▶ What is needed
Output exactly the lines below, starting with the line that has "every choice of" and going on through the line that has "cannot be cited", both included, and no other lines.

▶ Material shown
import Literature.AnabelianGeometry.EtaleTheta.FrobenioidThetaBiKummer

/-!
# [EtTh] §5: Theorem 5.7 at the level of the `N`-th root — the transport of `(s^⊓_N, s^⊔_N)` under `Ψ` (pp. 329–330 / PDF pp. 103–104)

Mochizuki, *The étale theta function …*, Publ. RIMS **45** (2009)
[cite: MochizukiEtTh2009, Thm 5.7 p.329–330 (PDF pp.103–104)].  Seat abc-iut-L2-t4 (R-9 re-typing ordered
by abc-iut-L2-lead 20:15:02Z; shape proposed by abc-iut-L2-d4 20:46:16Z and adopted verbatim).

**Theorem 5.7** says that the self-equivalence `Ψ : C ⥲ C` "preserves right fraction-pairs of [the
Frobenioid-theoretic version of the log-meromorphic function constituted by] an `l`-th root of the theta
function `Θ̈(√−1)⁻¹ · Θ̈` … [normalized so as to be 'of standard type'], up to possible multiplication by a
`2l`-th root of unity and possible translation by an element of … `l·ℤ`".  `FrobenioidCyclotomicRigidity.
ThetaFunctionPreserved` types this over the vocabulary stub `StdThetaPairStub` (the class of such
fraction-pairs is abc-iut-L2-t3/t2/t1 vocabulary) and is therefore quantified over a stub; THIS file gives
the CONTENT-BEARING form over the §5 data proper, at the level at which Theorem 5.10 (ii) consumes it
(proof of Thm. 5.10 (ii), pp.334–335 (PDF pp.108–109): "`Ψ` preserves `N`-th roots of fraction pairs …
together with the corresponding bi-Kummer `N`-th roots … for … `l`-th roots of the theta function [i.e., up
to the indeterminacies discussed in the statement of Theorem 5.7]"): composing Theorem 5.7 with the
"isomorphism between the two given `N`-th roots of fraction-pairs" of Proposition 4.2 (iv) (p.315 (PDF
p.89)) and the chosen isomorphisms `α : Ψ(A_N) ⥲ A_N`, `β : Ψ(B_N) ⥲ B_N` of Theorem 5.10 (i)/(ii), the
`Ψ`-image of the root `(s^⊓_N, s^⊔_N)` is isomorphic to the root itself up to a constant
`δ₂ ∈ μ_{2l·N}(B_N) ∩ (O_K^×)^{1/N}` (the "`2l`-th root of unity", at level `N`) and a translate
`δ₃ ∈ s^⊓-gp_N(Aut_D(B_N^bs))` (the "translation by an element of `l·ℤ ≅ Π^tp_X̲/Π^tp_Y̲`", Lemma 5.9 (iii))
— exactly the `δ₂, δ₃` of Theorem 5.10 (ii), p.334 (PDF p.108).  HONEST FRAMING: a `Prop`-valued
predicate on `(Ψ, α, β)`; nothing of [EtTh] is asserted; no side is taken on any disputed claim.
-/

namespace Literature.AnabelianGeometry.EtaleTheta

open CategoryTheory

universe w v v' u u'

namespace ThetaFrobenioid

variable {C : Type u} [Category.{v} C] {D : Type u'} [Category.{v'} D] (𝔉 : ThetaFrobenioid.{w} C D)

/-- **[EtTh] Theorem 5.7 at the `N`-th root** (with Prop. 4.2 (iv)): for the self-equivalence `Ψ` and
isomorphisms `α : Ψ(A_N) ⥲ A_N`, `β : Ψ(B_N) ⥲ B_N` [Thm. 5.10 (i)], the transported pair
`(α⁻¹ ≫ Ψ(s^⊓_N) ≫ β, α⁻¹ ≫ Ψ(s^⊔_N) ≫ β)` agrees with `(s^⊓_N, s^⊔_N)` up to an automorphism `e` of `A_N`
[the `ζ_A` of Prop. 4.2 (iv)] and automorphisms `D_c, D_p` of `B_N` whose discrepancy `D_c⁻¹ · D_p` is a
constant `δ₂ ∈ μ_{2l·N}(B_N) ∩ (O_K^×)^{1/N}` ("up to possible multiplication by a `2l`-th root of unity",
Thm. 5.7) times a translate `δ₃ ∈ Im(s^⊓-gp_N)` ("possible translation by an element of … `l·ℤ`",
Thm. 5.7; Lemma 5.9 (iii)).  Shape: abc-iut-L2-d4; consumed by its `Sec5Thm510ii`.
[cite: MochizukiEtTh2009, Thm 5.7 p.329–330 (PDF pp.103–104); Prop 4.2 (iv) p.315 (PDF p.89)] -/
def RootTransport (Ψ : C ≌ C) (α : Ψ.functor.obj 𝔉.AN ≅ 𝔉.AN) (β : Ψ.functor.obj 𝔉.BN ≅ 𝔉.BN) :
    Prop :=
  ∃ (e : 𝔉.AN ≅ 𝔉.AN) (Dc Dp : Aut 𝔉.BN),
    α.inv ≫ Ψ.functor.map 𝔉.sCap ≫ β.hom = e.hom ≫ 𝔉.sCap ≫ Dc.hom ∧
    α.inv ≫ Ψ.functor.map 𝔉.sCup ≫ β.hom = e.hom ≫ 𝔉.sCup ≫ Dp.hom ∧
    ∃ δ₂ ∈ 𝔉.muTorsion 𝔉.BN (2 * 𝔉.l * 𝔉.N) ⊓ 𝔉.OKxRootN, ∃ δ₃ ∈ 𝔉.sgpCap.range,
      Dc⁻¹ * Dp = δ₂ * δ₃

/-- **[EtTh] Theorem 5.7 (Category-theoreticity of the Frobenioid-theoretic Theta Function), root-level
form for all choices**: every self-equivalence `Ψ` that preserves the isomorphism classes of `A_N`, `B_N`
[Thm. 5.10 (i)] transports the root `(s^⊓_N, s^⊔_N)` to itself up to the printed indeterminacies, for
every choice of `α, β`.  [cite: MochizukiEtTh2009, Thm 5.7 p.329–330 (PDF pp.103–104)] -/
def ThetaRootPreserved (Ψ : C ≌ C) : Prop :=
  ∀ (α : Ψ.functor.obj 𝔉.AN ≅ 𝔉.AN) (β : Ψ.functor.obj 𝔉.BN ≅ 𝔉.BN), 𝔉.RootTransport Ψ α β

/-- If the root is transported for ONE choice of `(α, β)`, changing `α` by an automorphism of `A_N` is
absorbed into `e` (the `ζ_A`-freedom of Prop. 4.2 (iv)).  PROVED.
[cite: MochizukiEtTh2009, Prop 4.2 (iv) p.315 (PDF p.89)] -/
theorem rootTransport_of_comp_left {Ψ : C ≌ C} {α : Ψ.functor.obj 𝔉.AN ≅ 𝔉.AN}
    {β : Ψ.functor.obj 𝔉.BN ≅ 𝔉.BN} (h : 𝔉.RootTransport Ψ α β) (a : 𝔉.AN ≅ 𝔉.AN) :
    𝔉.RootTransport Ψ (α ≪≫ a) β := by
  obtain ⟨e, Dc, Dp, h1, h2, rest⟩ := h
  refine ⟨a.symm ≪≫ e, Dc, Dp, ?_, ?_, rest⟩
  · rw [Iso.trans_inv, Category.assoc, h1]
    simp
  · rw [Iso.trans_inv, Category.assoc, h2]
    simp

/-! ### The same predicate with its witnesses exposed (the shape Theorem 5.10 (ii) consumes)

Appended (v2; append-only, the three declarations above are byte-identical to v1 p410172) at the request
of the consumer abc-iut-L2-d4 (22:42:10Z): `Discharge/Sec5Thm510ii.psiAutPreserves_of` takes the three
conjuncts of `RootTransport` for GIVEN witnesses `(e, D_c, D_p)` together with — for the SAME `e` — the
transport of the base-Frobenius section `s^trv_N` (print uses ONE identification `Ψ(A_N) ⥲ A_N` for
Theorem 5.7 and Theorem 4.4 (iv) alike, pp.334–335 (PDF pp.108–109)), so the existentially closed
`RootTransport` cannot be cited there by name; `RootTransportWith` can. -/

/-- **[EtTh] Theorem 5.7 at the `N`-th root, witnesses exposed**: for the self-equivalence `Ψ`, isomorphisms
`α : Ψ(A_N) ⥲ A_N`, `β : Ψ(B_N) ⥲ B_N` [Thm. 5.10 (i)] and GIVEN `e ∈ Aut_C(A_N)` [the `ζ_A` of Prop. 4.2 (iv)],
`D_c, D_p ∈ Aut_C(B_N)`: the transported pair `(α⁻¹ ≫ Ψ(s^⊓_N) ≫ β, α⁻¹ ≫ Ψ(s^⊔_N) ≫ β)` equals
`(e ≫ s^⊓_N ≫ D_c, e ≫ s^⊔_N ≫ D_p)` and the discrepancy `D_c⁻¹ · D_p` is a constant
`δ₂ ∈ μ_{2l·N}(B_N) ∩ (O_K^×)^{1/N}` ("up to possible multiplication by a `2l`-th root of unity", Thm. 5.7,
p.329–330 (PDF pp.103–104)) times a translate `δ₃ ∈ Im(s^⊓-gp_N)` ("possible translation by an element of … `l·ℤ`",
Thm. 5.7; Lemma 5.9 (iii)) — i.e. the three conjuncts of `RootTransport Ψ α β` for these witnesses
(`rootTransport_iff`).  [cite: MochizukiEtTh2009, Thm 5.7 p.329–330 (PDF pp.103–104); Prop 4.2 (iv) p.315 (PDF p.89)] -/
def RootTransportWith (Ψ : C ≌ C) (α : Ψ.functor.obj 𝔉.AN ≅ 𝔉.AN) (β : Ψ.functor.obj 𝔉.BN ≅ 𝔉.BN)
    (e : 𝔉.AN ≅ 𝔉.AN) (Dc Dp : Aut 𝔉.BN) : Prop :=
  α.inv ≫ Ψ.functor.map 𝔉.sCap ≫ β.hom = e.hom ≫ 𝔉.sCap ≫ Dc.hom ∧
    α.inv ≫ Ψ.functor.map 𝔉.sCup ≫ β.hom = e.hom ≫ 𝔉.sCup ≫ Dp.hom ∧
    ∃ δ₂ ∈ 𝔉.muTorsion 𝔉.BN (2 * 𝔉.l * 𝔉.N) ⊓ 𝔉.OKxRootN, ∃ δ₃ ∈ 𝔉.sgpCap.range,
      Dc⁻¹ * Dp = δ₂ * δ₃

/-- `RootTransport Ψ α β` is, by definition, `RootTransportWith Ψ α β e D_c D_p` for SOME witnesses.
[cite: MochizukiEtTh2009, Thm 5.7 p.329–330 (PDF pp.103–104)] -/
theorem rootTransport_iff {Ψ : C ≌ C} {α : Ψ.functor.obj 𝔉.AN ≅ 𝔉.AN} {β : Ψ.functor.obj 𝔉.BN ≅ 𝔉.BN} :
    𝔉.RootTransport Ψ α β ↔ ∃ (e : 𝔉.AN ≅ 𝔉.AN) (Dc Dp : Aut 𝔉.BN), 𝔉.RootTransportWith Ψ α β e Dc Dp :=
  Iff.rfl

/-- Forgetting the witnesses.  [cite: MochizukiEtTh2009, Thm 5.7 p.329–330 (PDF pp.103–104)] -/
theorem RootTransportWith.rootTransport {Ψ : C ≌ C} {α : Ψ.functor.obj 𝔉.AN ≅ 𝔉.AN}
    {β : Ψ.functor.obj 𝔉.BN ≅ 𝔉.BN} {e : 𝔉.AN ≅ 𝔉.AN} {Dc Dp : Aut 𝔉.BN}
    (h : 𝔉.RootTransportWith Ψ α β e Dc Dp) : 𝔉.RootTransport Ψ α β :=
  ⟨e, Dc, Dp, h⟩

/-- **WLOG `e = 1`**: replacing `α` by `α ≪≫ e` absorbs the `ζ_A`-freedom of Prop. 4.2 (iv) (p.315 (PDF p.89)), so the
root is transported with witness `e = id_{A_N}` and the SAME `D_c, D_p`.  PROVED.
[cite: MochizukiEtTh2009, Prop 4.2 (iv) p.315 (PDF p.89)] -/
theorem RootTransportWith.trans_left {Ψ : C ≌ C} {α : Ψ.functor.obj 𝔉.AN ≅ 𝔉.AN}
    {β : Ψ.functor.obj 𝔉.BN ≅ 𝔉.BN} {e : 𝔉.AN ≅ 𝔉.AN} {Dc Dp : Aut 𝔉.BN}
    (h : 𝔉.RootTransportWith Ψ α β e Dc Dp) :
    𝔉.RootTransportWith Ψ (α ≪≫ e) β (Iso.refl 𝔉.AN) Dc Dp := by
  obtain ⟨h1, h2, rest⟩ := h
  refine ⟨?_, ?_, rest⟩
  · rw [Iso.trans_inv, Category.assoc, h1, Iso.refl_hom, Category.id_comp, Iso.inv_hom_id_assoc]
  · rw [Iso.trans_inv, Category.assoc, h2, Iso.refl_hom, Category.id_comp, Iso.inv_hom_id_assoc]

/-- Hence: if the root is transported at all for `(Ψ, β)` and some `α`, then for a suitable `α'` it is transported
with witness `e = id_{A_N}` (the normalisation under which Theorem 5.10 (ii)'s transport of `s^trv_N` is stated
relative to `α'` alone).  [cite: MochizukiEtTh2009, Prop 4.2 (iv) p.315 (PDF p.89); Thm 5.10 (ii) p.334 (PDF p.108)] -/
theorem exists_rootTransportWith_refl {Ψ : C ≌ C} {α : Ψ.functor.obj 𝔉.AN ≅ 𝔉.AN}
    {β : Ψ.functor.obj 𝔉.BN ≅ 𝔉.BN} (h : 𝔉.RootTransport Ψ α β) :
    ∃ (α' : Ψ.functor.obj 𝔉.AN ≅ 𝔉.AN) (Dc Dp : Aut 𝔉.BN),
      𝔉.RootTransportWith Ψ α' β (Iso.refl 𝔉.AN) Dc Dp := by
  obtain ⟨e, Dc, Dp, h⟩ := h
  exact ⟨α ≪≫ e, Dc, Dp, RootTransportWith.trans_left 𝔉 h⟩

/-! ### Theorem 4.4 (iv) at the `N`-th root: the transport of the base-Frobenius section `s^trv_N` (v3, append-only)

Appended at the request of the consumer abc-iut-L2-d4 (2026-08-25T23:50:34Z): the hypothesis `hstrv` of
`Discharge/Sec5Thm510ii.psiAutPreserves_of` / `Discharge/Sec5Thm510OfRootTransport` — "`Ψ` preserves … the
corresponding bi-Kummer `N`-th roots [cf. Theorem 4.4, (iv)]" (proof of Thm. 5.10 (ii), p.334–335 (PDF
pp.108–109)), i.e. the transport under `Ψ` of "the group homomorphism `s^trv_N : Aut_D(A_N^bs) → Aut_C(A_N)` …
arising from a base-Frobenius pair of `A_N` … completely determined … up to conjugation by an element of
`O^×(A_N)`" (pp.330–331 (PDF pp.104–105)) — as ONE named predicate, so that Theorem 4.4 (iv) is cited by name too. -/

/-- **[EtTh] Theorem 4.4 (iv) at the `N`-th root (transport of `s^trv_N`)**: for the self-equivalence `Ψ`, the
isomorphism `α : Ψ(A_N) ⥲ A_N`, the `ζ_A`-witness `e ∈ Aut_C(A_N)` of `RootTransportWith` and an automorphism `θ`
of `Aut_D(B_N^bs)` (the one induced by `Ψ^bs`, Thm. 4.4 (i); read on `Aut_D(A_N^bs)` through
`Aut_D(A_N^bs) ⥲ Aut_D(B_N^bs)`): conjugating `Ψ(s^trv_N(g))` back along `α` and `e` gives `s^trv_N(θ g)` — "`Ψ`
preserves … the corresponding bi-Kummer `N`-th roots [cf. Theorem 4.4, (iv)]" (p.334–335 (PDF pp.108–109)),
the bi-Kummer root being determined by `s^trv_N` (Prop. 4.3 (i), p.316 (PDF p.90); p.331 (PDF p.105)).  This is
EXACTLY the binder `hstrv` of abc-iut-L2-d4's `psiAutPreserves_of`.
[cite: MochizukiEtTh2009, Thm 4.4 (iv) p.320 (PDF p.94); Thm 5.10 (ii) p.334–335 (PDF pp.108–109)] -/
def StrvTransport (Ψ : C ≌ C) (α : Ψ.functor.obj 𝔉.AN ≅ 𝔉.AN) (e : 𝔉.AN ≅ 𝔉.AN)
    (θ : Aut (𝔉.base.obj 𝔉.BN) ≃* Aut (𝔉.base.obj 𝔉.BN)) : Prop :=
  ∀ g : Aut (𝔉.base.obj 𝔉.BN),
    α.inv ≫ Ψ.functor.map (𝔉.strv (𝔉.autBaseIsoAB.symm g)).hom ≫ α.hom ≫ e.hom =
      e.hom ≫ (𝔉.strv (𝔉.autBaseIsoAB.symm (θ g))).hom

/-- `StrvTransport` unfolds to the binder shape of `Discharge/Sec5Thm510ii.psiAutPreserves_of` (definitionally).
[cite: MochizukiEtTh2009, Thm 5.10 (ii) p.334 (PDF p.108)] -/
theorem strvTransport_iff {Ψ : C ≌ C} {α : Ψ.functor.obj 𝔉.AN ≅ 𝔉.AN} {e : 𝔉.AN ≅ 𝔉.AN}
    {θ : Aut (𝔉.base.obj 𝔉.BN) ≃* Aut (𝔉.base.obj 𝔉.BN)} :
    𝔉.StrvTransport Ψ α e θ ↔ ∀ g : Aut (𝔉.base.obj 𝔉.BN),
      α.inv ≫ Ψ.functor.map (𝔉.strv (𝔉.autBaseIsoAB.symm g)).hom ≫ α.hom ≫ e.hom =
        e.hom ≫ (𝔉.strv (𝔉.autBaseIsoAB.symm (θ g))).hom :=
  Iff.rfl

/-- **WLOG `e = 1`** for the `s^trv`-transport as well: replacing `α` by `α ≪≫ e` (as in
`RootTransportWith.trans_left`) turns the witness into the identity, for the SAME `θ`.
[cite: MochizukiEtTh2009, Prop 4.2 (iv) p.315 (PDF p.89); Thm 5.10 (ii) p.334 (PDF p.108)] -/
theorem StrvTransport.trans_left {Ψ : C ≌ C} {α : Ψ.functor.obj 𝔉.AN ≅ 𝔉.AN} {e : 𝔉.AN ≅ 𝔉.AN}
    {θ : Aut (𝔉.base.obj 𝔉.BN) ≃* Aut (𝔉.base.obj 𝔉.BN)} (h : 𝔉.StrvTransport Ψ α e θ) :
    𝔉.StrvTransport Ψ (α ≪≫ e) (Iso.refl 𝔉.AN) θ := by
  intro g
  have hg := h g
  rw [Iso.trans_inv, Iso.trans_hom, Iso.refl_hom, Category.comp_id, Category.id_comp, Category.assoc]
  rw [← cancel_epi e.hom, ← Category.assoc e.hom e.inv, e.hom_inv_id, Category.id_comp]
  simpa [Category.assoc] using hg

end ThetaFrobenioid

end Literature.AnabelianGeometry.EtaleTheta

▶ Your solution
every choice of `α, β`.  [cite: MochizukiEtTh2009, Thm 5.7 p.329–330 (PDF pp.103–104)] -/
def ThetaRootPreserved (Ψ : C ≌ C) : Prop :=
  ∀ (α : Ψ.functor.obj 𝔉.AN ≅ 𝔉.AN) (β : Ψ.functor.obj 𝔉.BN ≅ 𝔉.BN), 𝔉.RootTransport Ψ α β

/-- If the root is transported for ONE choice of `(α, β)`, changing `α` by an automorphism of `A_N` is
absorbed into `e` (the `ζ_A`-freedom of Prop. 4.2 (iv)).  PROVED.
[cite: MochizukiEtTh2009, Prop 4.2 (iv) p.315 (PDF p.89)] -/
theorem rootTransport_of_comp_left {Ψ : C ≌ C} {α : Ψ.functor.obj 𝔉.AN ≅ 𝔉.AN}
    {β : Ψ.functor.obj 𝔉.BN ≅ 𝔉.BN} (h : 𝔉.RootTransport Ψ α β) (a : 𝔉.AN ≅ 𝔉.AN) :
    𝔉.RootTransport Ψ (α ≪≫ a) β := by
  obtain ⟨e, Dc, Dp, h1, h2, rest⟩ := h
  refine ⟨a.symm ≪≫ e, Dc, Dp, ?_, ?_, rest⟩
  · rw [Iso.trans_inv, Category.assoc, h1]
    simp
  · rw [Iso.trans_inv, Category.assoc, h2]
    simp

/-! ### The same predicate with its witnesses exposed (the shape Theorem 5.10 (ii) consumes)

Appended (v2; append-only, the three declarations above are byte-identical to v1 p410172) at the request
of the consumer abc-iut-L2-d4 (22:42:10Z): `Discharge/Sec5Thm510ii.psiAutPreserves_of` takes the three
conjuncts of `RootTransport` for GIVEN witnesses `(e, D_c, D_p)` together with — for the SAME `e` — the
transport of the base-Frobenius section `s^trv_N` (print uses ONE identification `Ψ(A_N) ⥲ A_N` for
Theorem 5.7 and Theorem 4.4 (iv) alike, pp.334–335 (PDF pp.108–109)), so the existentially closed
`RootTransport` cannot be cited there by name; `RootTransportWith` can. -/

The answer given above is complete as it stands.